O Projeto de Lei (PL) nº 2.703/2022, do deputado federal Celso Russomanno (Republicanos-SP) e com relatoria do deputado Beto Pereira (PSDB-MS), visa alterar a Lei nº 14.300/2022 (marco legal da geração própria). O texto-base foi aprovado por 260 votos a 83.

A legislação sancionada no início deste ano prevê que a partir de 2023 os novos sistemas ligados à rede começarão a ser taxados.

Conforme publicado pelo Correio do Estado na edição de 9 de novembro, o projeto original tinha por objetivo postergar por um ano o início da cobrança. Fontes ouvidas pela reportagem afirmam que a mudança para seis meses de prorrogação foi um acordo entre as lideranças das Casas e que o projeto deve ser aprovado pelo Senado e sancionado pelo presidente em tempo. 

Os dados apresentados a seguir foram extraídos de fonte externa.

include hw in
/-- `∇_λM = (∇_λG^{(w′)})R₀` (file 25b's `M_eq_GE_comp_R0`). [cite: Balaban1984PropagatorsII, (2.129)–(2.131) p.246] -/
theorem DM_eq (lam : Fin (d + 1)) : (((((L : ℝ) ^ j) • (onE (LinearMap.funLeft ℝ ℝ (fun b : PBond (⟨d + 1, L, m, K, hd, hL⟩ : Params) 0 => (⟨b.src.shift lam, b.dir⟩ : PBond (⟨d + 1, L, m, K, hd, hL⟩ : Params) 0))) - LinearMap.id) : BondSpace (⟨d + 1, L, m, K, hd, hL⟩ : Params) →ₗ[ℝ] BondSpace (⟨d + 1, L, m, K, hd, hL⟩ : Params))) ∘ₗ ((tsV1 hc Λ' w).Gt + (tsV1 hc Λ' w).Hj ∘ₗ (tsV1 hc Λ' w).Ct ∘ₗ LinearMap.adjoint (tsV1 hc Λ' w).Hj)) = ((((((L : ℝ) ^ j) • (onE (LinearMap.funLeft ℝ ℝ (fun b : PBond (⟨d + 1, L, m, K, hd, hL⟩ : Params) 0 => (⟨b.src.shift lam, b.dir⟩ : PBond (⟨d + 1, L, m, K, hd, hL⟩ : Params) 0))) - LinearMap.id) : BondSpace (⟨d + 1, L, m, K, hd, hL⟩ : Params) →ₗ[ℝ] BondSpace (⟨d + 1, L, m, K, hd, hL⟩ : Params))) ∘ₗ (GE (Domains.whole (P := (⟨d + 1, L, m, K, hd, hL⟩ : Params)) j (Nat.le_of_succ_le hj)) hc (w := fun _ => 1 * ((L : ℝ) ^ j) ^ (d + 1)) (fun _ => hw'))) ∘ₗ ((LinearMap.id - LinearMap.adjoint (tsV1 hc Λ' w).Qv ∘ₗ ((tsV1 hc Λ' w).Δj + (1 * ((L : ℝ) ^ j) ^ (d + 1)) • (LinearMap.id : UBond (⟨d + 1, L, m, K, hd, hL⟩ : Params) j →ₗ[ℝ] UBond (⟨d + 1, L, m, K, hd, hL⟩ : Params) j)) ∘ₗ (tsV1 hc Λ' w).Qv ∘ₗ (GE (Domains.whole (P := (⟨d + 1, L, m, K, hd, hL⟩ : Params)) j (Nat.le_of_succ_le hj)) hc (w := fun _ => 1 * ((L : ℝ) ^ j) ^ (d + 1)) (fun _ => hw')) + LinearMap.adjoint (tsV1 hc Λ' w).Qv ∘ₗ ((tsV1 hc Λ' w).Δj + (1 * ((L : ℝ) ^ j) ^ (d + 1)) • (LinearMap.id : UBond (⟨d + 1, L, m, K, hd, hL⟩ : Params) j →ₗ[ℝ] UBond (⟨d + 1, L, m, K, hd, hL⟩ : Params) j)) ∘ₗ (tsV1 hc Λ' w).Ct ∘ₗ LinearMap.adjoint (tsV1 hc Λ' w).Hj : BondSpace (⟨d + 1, L, m, K, hd, hL⟩ : Params) →ₗ[ℝ] BondSpace (⟨d + 1, L, m, K, hd, hL⟩ : Params)))) := by
  rw [M_eq_GE_comp_R0 hc hj Λ' hw hw', LinearMap.comp_assoc]

include hj hw in
/-- `M∇_μ* = (∇_μM)*` (`M* = M`, file 25b). [cite: Balaban1984PropagatorsII, (2.129) p.246] -/
theorem MDadj_eq (mu : Fin (d + 1)) : (((tsV1 hc Λ' w).Gt + (tsV1 hc Λ' w).Hj ∘ₗ (tsV1 hc Λ' w).Ct ∘ₗ LinearMap.adjoint (tsV1 hc Λ' w).Hj) ∘ₗ ((((L : ℝ) ^ j) • (onE (LinearMap.funLeft ℝ ℝ (fun b : PBond (⟨d + 1, L, m, K, hd, hL⟩ : Params) 0 => (⟨b.src.unshift mu, b.dir⟩ : PBond (⟨d + 1, L, m, K, hd, hL⟩ : Params) 0))) - LinearMap.id) : BondSpace (⟨d + 1, L, m, K, hd, hL⟩ : Params) →ₗ[ℝ] BondSpace (⟨d + 1, L, m, K, hd, hL⟩ : Params)))) = LinearMap.adjoint (((((L : ℝ) ^ j) • (onE (LinearMap.funLeft ℝ ℝ (fun b : PBond (⟨d + 1, L, m, K, hd, hL⟩ : Params) 0 => (⟨b.src.shift mu, b.dir⟩ : PBond (⟨d + 1, L, m, K, hd, hL⟩ : Params) 0))) - LinearMap.id) : BondSpace (⟨d + 1, L, m, K, hd, hL⟩ : Params) →ₗ[ℝ] BondSpace (⟨d + 1, L, m, K, hd, hL⟩ : Params))) ∘ₗ ((tsV1 hc Λ' w).Gt + (tsV1 hc Λ' w).Hj ∘ₗ (tsV1 hc Λ' w).Ct ∘ₗ LinearMap.adjoint (tsV1 hc Λ' w).Hj)) := by
  rw [LinearMap.adjoint_comp, adjoint_M_V1 hc hj Λ' hw, adjoint_Dop]

include hj hw in
/-- one derivative on each side of (2.129) with `M` kept whole: `∇_λG∇_μ* = ∇_λK₁∇_μ* + ∇_λM∇_μ* − (∇_λM)(K₂∇_μ*) − (∇_λK₂*)(M∇_μ*) + (∇_λK₂*)(M(K₂∇_μ*))`.
[cite: Balaban1984PropagatorsII, (2.129) p.246] -/
theorem DGD_eq_M (lam mu : Fin (d + 1)) : (((((L : ℝ) ^ j) • (onE (LinearMap.funLeft ℝ ℝ (fun b : PBond (⟨d + 1, L, m, K, hd, hL⟩ : Params) 0 => (⟨b.src.shift lam, b.dir⟩ : PBond (⟨d + 1, L, m, K, hd, hL⟩ : Params) 0))) - LinearMap.id) : BondSpace (⟨d + 1, L, m, K, hd, hL⟩ : Params) →ₗ[ℝ] BondSpace (⟨d + 1, L, m, K, hd, hL⟩ : Params))) ∘ₗ (tsV1 hc Λ' w).G ∘ₗ ((((L : ℝ) ^ j) • (onE (LinearMap.funLeft ℝ ℝ (fun b : PBond (⟨d + 1, L, m, K, hd, hL⟩ : Params) 0 => (⟨b.src.unshift mu, b.dir⟩ : PBond (⟨d + 1, L, m, K, hd, hL⟩ : Params) 0))) - LinearMap.id) : BondSpace (⟨d + 1, L, m, K, hd, hL⟩ : Params) →ₗ[ℝ] BondSpace (⟨d + 1, L, m, K, hd, hL⟩ : Params)))) = ((((((L : ℝ) ^ j) • (onE (LinearMap.funLeft ℝ ℝ (fun b : PBond (⟨d + 1, L, m, K, hd, hL⟩ : Params) 0 => (⟨b.src.shift lam, b.dir⟩ : PBond (⟨d + 1, L, m, K, hd, hL⟩ : Params) 0))) - LinearMap.id) : BondSpace (⟨d + 1, L, m, K, hd, hL⟩ : Params) →ₗ[ℝ] BondSpace (⟨d + 1, L, m, K, hd, hL⟩ : Params))) ∘ₗ (tsV1 hc Λ' w).K1 ∘ₗ ((((L : ℝ) ^ j) • (onE (LinearMap.funLeft ℝ ℝ (fun b : PBond (⟨d + 1, L, m, K, hd, hL⟩ : Params) 0 => (⟨b.src.unshift mu, b.dir⟩ : PBond (⟨d + 1, L, m, K, hd, hL⟩ : Params) 0))) - LinearMap.id) : BondSpace (⟨d + 1, L, m, K, hd, hL⟩ : Params) →ₗ[ℝ] BondSpace (⟨d + 1, L, m, K, hd, hL⟩ : Params)))) + (((((L : ℝ) ^ j) • (onE (LinearMap.funLeft ℝ ℝ (fun b : PBond (⟨d + 1, L, m, K, hd, hL⟩ : Params) 0 => (⟨b.src.shift lam, b.dir⟩ : PBond (⟨d + 1, L, m, K, hd, hL⟩ : Params) 0))) - LinearMap.id) : BondSpace (⟨d + 1, L, m, K, hd, hL⟩ : Params) →ₗ[ℝ] BondSpace (⟨d + 1, L, m, K, hd, hL⟩ : Params))) ∘ₗ ((tsV1 hc Λ' w).Gt + (tsV1 hc Λ' w).Hj ∘ₗ (tsV1 hc Λ' w).Ct ∘ₗ LinearMap.adjoint (tsV1 hc Λ' w).Hj) ∘ₗ ((((L : ℝ) ^ j) • (onE (LinearMap.funLeft ℝ ℝ (fun b : PBond (⟨d + 1, L, m, K, hd, hL⟩ : Params) 0 => (⟨b.src.unshift mu, b.dir⟩ : PBond (⟨d + 1, L, m, K, hd, hL⟩ : Params) 0))) - LinearMap.id) : BondSpace (⟨d + 1, L, m, K, hd, hL⟩ : Params) →ₗ[ℝ] BondSpace (⟨d + 1, L, m, K, hd, hL⟩ : Params)))) - (((((L : ℝ) ^ j) • (onE (LinearMap.funLeft ℝ ℝ (fun b : PBond (⟨d + 1, L, m, K, hd, hL⟩ : Params) 0 => (⟨b.src.shift lam, b.dir⟩ : PBond (⟨d + 1, L, m, K, hd, hL⟩ : Params) 0))) - LinearMap.id) : BondSpace (⟨d + 1, L, m, K, hd, hL⟩ : Params) →ₗ[ℝ] BondSpace (⟨d + 1, L, m, K, hd, hL⟩ : Params))) ∘ₗ ((tsV1 hc Λ' w).Gt + (tsV1 hc Λ' w).Hj ∘ₗ (tsV1 hc Λ' w).Ct ∘ₗ LinearMap.adjoint (tsV1 hc Λ' w).Hj)) ∘ₗ ((tsV1 hc Λ' w).K2 ∘ₗ ((((L : ℝ) ^ j) • (onE (LinearMap.funLeft ℝ ℝ (fun b : PBond (⟨d + 1, L, m, K, hd, hL⟩ : Params) 0 => (⟨b.src.unshift mu, b.dir⟩ : PBond (⟨d + 1, L, m, K, hd, hL⟩ : Params) 0))) - LinearMap.id) : BondSpace (⟨d + 1, L, m, K, hd, hL⟩ : Params) →ₗ[ℝ] BondSpace (⟨d + 1, L, m, K, hd, hL⟩ : Params)))) - ((((((L : ℝ) ^ j) • (onE (LinearMap.funLeft ℝ ℝ (fun b : PBond (⟨d + 1, L, m, K, hd, hL⟩ : Params) 0 => (⟨b.src.shift lam, b.dir⟩ : PBond (⟨d + 1, L, m, K, hd, hL⟩ : Params) 0))) - LinearMap.id) : BondSpace (⟨d + 1, L, m, K, hd, hL⟩ : Params) →ₗ[ℝ] BondSpace (⟨d + 1, L, m, K, hd, hL⟩ : Params))) ∘ₗ LinearMap.adjoint (tsV1 hc Λ' w).K2) ∘ₗ (((tsV1 hc Λ' w).Gt + (tsV1 hc Λ' w).Hj ∘ₗ (tsV1 hc Λ' w).Ct ∘ₗ LinearMap.adjoint (tsV1 hc Λ' w).Hj) ∘ₗ ((((L : ℝ) ^ j) • (onE (LinearMap.funLeft ℝ ℝ (fun b : PBond (⟨d + 1, L, m, K, hd, hL⟩ : Params) 0 => (⟨b.src.unshift mu, b.dir⟩ : PBond (⟨d + 1, L, m, K, hd, hL⟩ : Params) 0))) - LinearMap.id) : BondSpace (⟨d + 1, L, m, K, hd, hL⟩ : Params) →ₗ[ℝ] BondSpace (⟨d + 1, L, m, K, hd, hL⟩ : Params))))) + ((((((L : ℝ) ^ j) • (onE (LinearMap.funLeft ℝ ℝ (fun b : PBond (⟨d + 1, L, m, K, hd, hL⟩ : Params) 0 => (⟨b.src.shift lam, b.dir⟩ : PBond (⟨d + 1, L, m, K, hd, hL⟩ : Params) 0))) - LinearMap.id) : BondSpace (⟨d + 1, L, m, K, hd, hL⟩ : Params) →ₗ[ℝ] BondSpace (⟨d + 1, L, m, K, hd, hL⟩ : Params))) ∘ₗ LinearMap.adjoint (tsV1 hc Λ' w).K2) ∘ₗ (((tsV1 hc Λ' w).Gt + (tsV1 hc Λ' w).Hj ∘ₗ (tsV1 hc Λ' w).Ct ∘ₗ LinearMap.adjoint (tsV1 hc Λ' w).Hj) ∘ₗ ((tsV1 hc Λ' w).K2 ∘ₗ ((((L : ℝ) ^ j) • (onE (LinearMap.funLeft ℝ ℝ (fun b : PBond (⟨d + 1, L, m, K, hd, hL⟩ : Params) 0 => (⟨b.src.unshift mu, b.dir⟩ : PBond (⟨d + 1, L, m, K, hd, hL⟩ : Params) 0))) - LinearMap.id) : BondSpace (⟨d + 1, L, m, K, hd, hL⟩ : Params) →ₗ[ℝ] BondSpace (⟨d + 1, L, m, K, hd, hL⟩ : Params))))))) := by
  have hG := G_eq_op_V1 hc hj Λ' hw
  have hadj : LinearMap.adjoint (LinearMap.id - (tsV1 hc Λ' w).K2) = LinearMap.id - LinearMap.adjoint (tsV1 hc Λ' w).K2 := by
    rw [map_sub, LinearMap.adjoint_id]
  set Mop := ((tsV1 hc Λ' w).Gt + (tsV1 hc Λ' w).Hj ∘ₗ (tsV1 hc Λ' w).Ct ∘ₗ LinearMap.adjoint (tsV1 hc Λ' w).Hj) with hMop
  rw [hG, hadj]
  simp only [LinearMap.comp_add, LinearMap.comp_sub, LinearMap.sub_comp, LinearMap.add_comp, LinearMap.id_comp, LinearMap.comp_id,
    LinearMap.comp_assoc]
  abel
/-- **★ THE CONVERSE AT v1.5 `CoP` from `Provisos₁₃SepCoP`'s row `rstep`**: `SLaw₁₃CoP θ p (k+1)` ⇒ the a.e. two-branch 𝐓-form of `slotT_{k+1}` (weights `WtOfRecord₁₃P`, background `UbgOfRecord₁₃CoP`)
(live selector; NO admissibility, NO sign, NO residual hypothesis). [cite: Balaban1988Convergent, (2.17)–(2.18) p.257, Thm 1 p.262, (3.24)–(3.25) p.270; Balaban1989LargeFieldI, (0.3) p.176, p.177 (i)–(ii)] -/
theorem slotsT_succ_aeForm_of_sLaw₁₃CoP_succ_of_liveSel_sepCoP (h : θ.Provisos₁₃SepCoP F N)
    (hsel : θ.ppSel = ppSelLiveOfRecord F N θ.ν θ.τ9 (EOfRecord₁₃ F N θ) (wOfRecord₉ F N θ.toStage9Params)) (k : ℕ) (hk : k < p.K)
    (hS : SLaw₁₃CoP F N θ p (k + 1)) :
    ∃ (t : SeqOfRecord F θ.ν θ.τ9.M (gOfRecord₁₃ F N θ p) p.K (k + 1) → Sect2.TermValues (F.P p.K) (MatA N) (FluctV N) θ.τ9.M)
      (Ek : SeqOfRecord F θ.ν θ.τ9.M (gOfRecord₁₃ F N θ p) p.K (k + 1) → ℝ), Sect2.UniversalE t ∧
      ∀ s, Sect2.LawsRT (sect2TowerOfRecord F N (FluctV N) p.K (settingOfRecord₁₃ F N θ p) (θ.Rz p.K) s (t s)) (settingOfRecord₁₃ F N θ p).lf (k + 1) ∧
        ((∀ᵐ V ∂(fieldMeasure (F.P p.K) (k + 1) (SU N)), chiSeqOfRecord F N θ.ν θ.τ9.M (gOfRecord₁₃ F N θ p) p.K (k + 1) s V ≠ 0 →
            slotsTOfRecord F N θ.ν θ.τ9 (EOfRecord₁₃ F N θ) (wOfRecord₉ F N θ.toStage9Params) θ.ppSel p (gOfRecord₁₃ F N θ p) (k + 1) s V = 0) ∨
          ∀ᵐ V ∂(fieldMeasure (F.P p.K) (k + 1) (SU N)), chiSeqOfRecord F N θ.ν θ.τ9.M (gOfRecord₁₃ F N θ p) p.K (k + 1) s V ≠ 0 →
            slotsTOfRecord F N θ.ν θ.τ9 (EOfRecord₁₃ F N θ) (wOfRecord₉ F N θ.toStage9Params) θ.ppSel p (gOfRecord₁₃ F N θ p) (k + 1) s V
              = sect2Slot F N (FluctV N) p.K (settingOfRecord₁₃ F N θ p) (θ.Rz p.K) (WtOfRecord₁₃P F N θ p) s (t s) (Ek s)
                  (UbgOfRecord₁₃CoP F N θ p (k + 1) s) V) :=
  slotsT_succ_aeForm_of_sLaw₁₃CoP_succ_of_liveSel_of_rstep F N θ p (rstep_of_provisos₁₃SepCoP h) hsel k hk hS

/-- **The `SLaw₁₃CoP`-side guard-free clause at a no-expansion sequence** (`Ω_{k+1}(s′) = ∅`) from `Provisos₁₃SepCoP`'s row `rstep` at the live selector.
[cite: Balaban1988Convergent, (3.25) p.270, remark p.262, Theorem p.245; Balaban1989LargeFieldI, (0.3) p.176] -/
theorem sLaw₁₃CoP_succ_clause_of_Omega_empty_of_liveSel_sepCoP (h : θ.Provisos₁₃SepCoP F N)
    (hsel : θ.ppSel = ppSelLiveOfRecord F N θ.ν θ.τ9 (EOfRecord₁₃ F N θ) (wOfRecord₉ F N θ.toStage9Params)) {k : ℕ} (hk : k < p.K)
    (hS : SLaw₁₃CoP F N θ p (k + 1)) (s : SeqOfRecord F θ.ν θ.τ9.M (gOfRecord₁₃ F N θ p) p.K (k + 1)) (hΩ : s.Ω (k + 1) = ∅) :
    ∃ (t : SeqOfRecord F θ.ν θ.τ9.M (gOfRecord₁₃ F N θ p) p.K (k + 1) → Sect2.TermValues (F.P p.K) (MatA N) (FluctV N) θ.τ9.M)
      (Ek : SeqOfRecord F θ.ν θ.τ9.M (gOfRecord₁₃ F N θ p) p.K (k + 1) → ℝ),
      Sect2.UniversalE t ∧
      (∀ s', Sect2.LawsRT (sect2TowerOfRecord F N (FluctV N) p.K (settingOfRecord₁₃ F N θ p) (θ.Rz p.K) s' (t s')) (settingOfRecord₁₃ F N θ p).lf (k + 1)) ∧
      ((slotsTOfRecord F N θ.ν θ.τ9 (EOfRecord₁₃ F N θ) (wOfRecord₉ F N θ.toStage9Params) θ.ppSel p (gOfRecord₁₃ F N θ p) (k + 1) s
          =ᵐ[fieldMeasure (F.P p.K) (k + 1) (SU N)] 0) ∨
        ∀ᵐ V' ∂fieldMeasure (F.P p.K) (k + 1) (SU N),
          slotsTOfRecord F N θ.ν θ.τ9 (EOfRecord₁₃ F N θ) (wOfRecord₉ F N θ.toStage9Params) θ.ppSel p (gOfRecord₁₃ F N θ p) (k + 1) s V' =
            sect2Slot F N (FluctV N) p.K (settingOfRecord₁₃ F N θ p) (θ.Rz p.K) (WtOfRecord₁₃P F N θ p) s (t s) (Ek s) (UbgOfRecord₁₃CoP F N θ p (k + 1) s) V') :=
  sLaw₁₃CoP_succ_clause_of_Omega_empty_of_liveSel_of_rstep F N θ p (rstep_of_provisos₁₃SepCoP h) hsel hk hS s hΩ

O presidente da associação Movimento Solar Livre (MSL), Hewerton Martins, acredita que os senadores aprovarão o texto.

“O projeto nasceu na audiência pública da defesa do consumidor, foi aprovado na terça-feira pela maioria na Câmara dos Deputados e, hoje [ontem], chegou ao Senado e está nas mãos do presidente da Casa, Rodrigo Pacheco, para determinação do relator. Acreditamos que vai para votação na próxima semana”. 

 O deputado federal Beto Pereira, que foi relator da pauta na Câmara, disse que agora é preciso celeridade para que a lei seja sancionada até o dia 7 de janeiro de 2023. 

“Primeiro, quero destacar a participação do deputado Celso Russomanno, autor da proposta, e o embasamento técnico do Movimento Solar Livre. Agora, temos uma tarefa cumprida, que foi a aprovação do projeto no plenário da Câmara. Agora precisamos pedir celeridade na aprovação no Senado e, posterior à sua votação, precisamos da sanção antes do fim do prazo”. 

O marco legal da microgeração e minigeração foi sancionado em janeiro deste ano pelo presidente Jair Bolsonaro (PL). A lei determinava que projetos que protocolarem solicitação de acesso nas distribuidoras até 7 de janeiro ficariam isentos do pagamento pelo uso do fio (rede) e de encargos até 2045. Esse prazo muda para julho de 2023.

Para quem fizer a solicitação de instalação após essa data, haverá um prazo de transição gradual, até que passem a arcar com todos os encargos. O repasse começa em 15% em 2023 e sobe gradativamente até atingir 100% em 2029. 

PRORROGAÇÃO

Na avaliação da Associação Brasileira de Energia Solar Fotovoltaica (Absolar), o PL 2.703/2022 é um avanço nas garantias do direito do consumidor e um passo importante para preservar a aplicação do marco legal. 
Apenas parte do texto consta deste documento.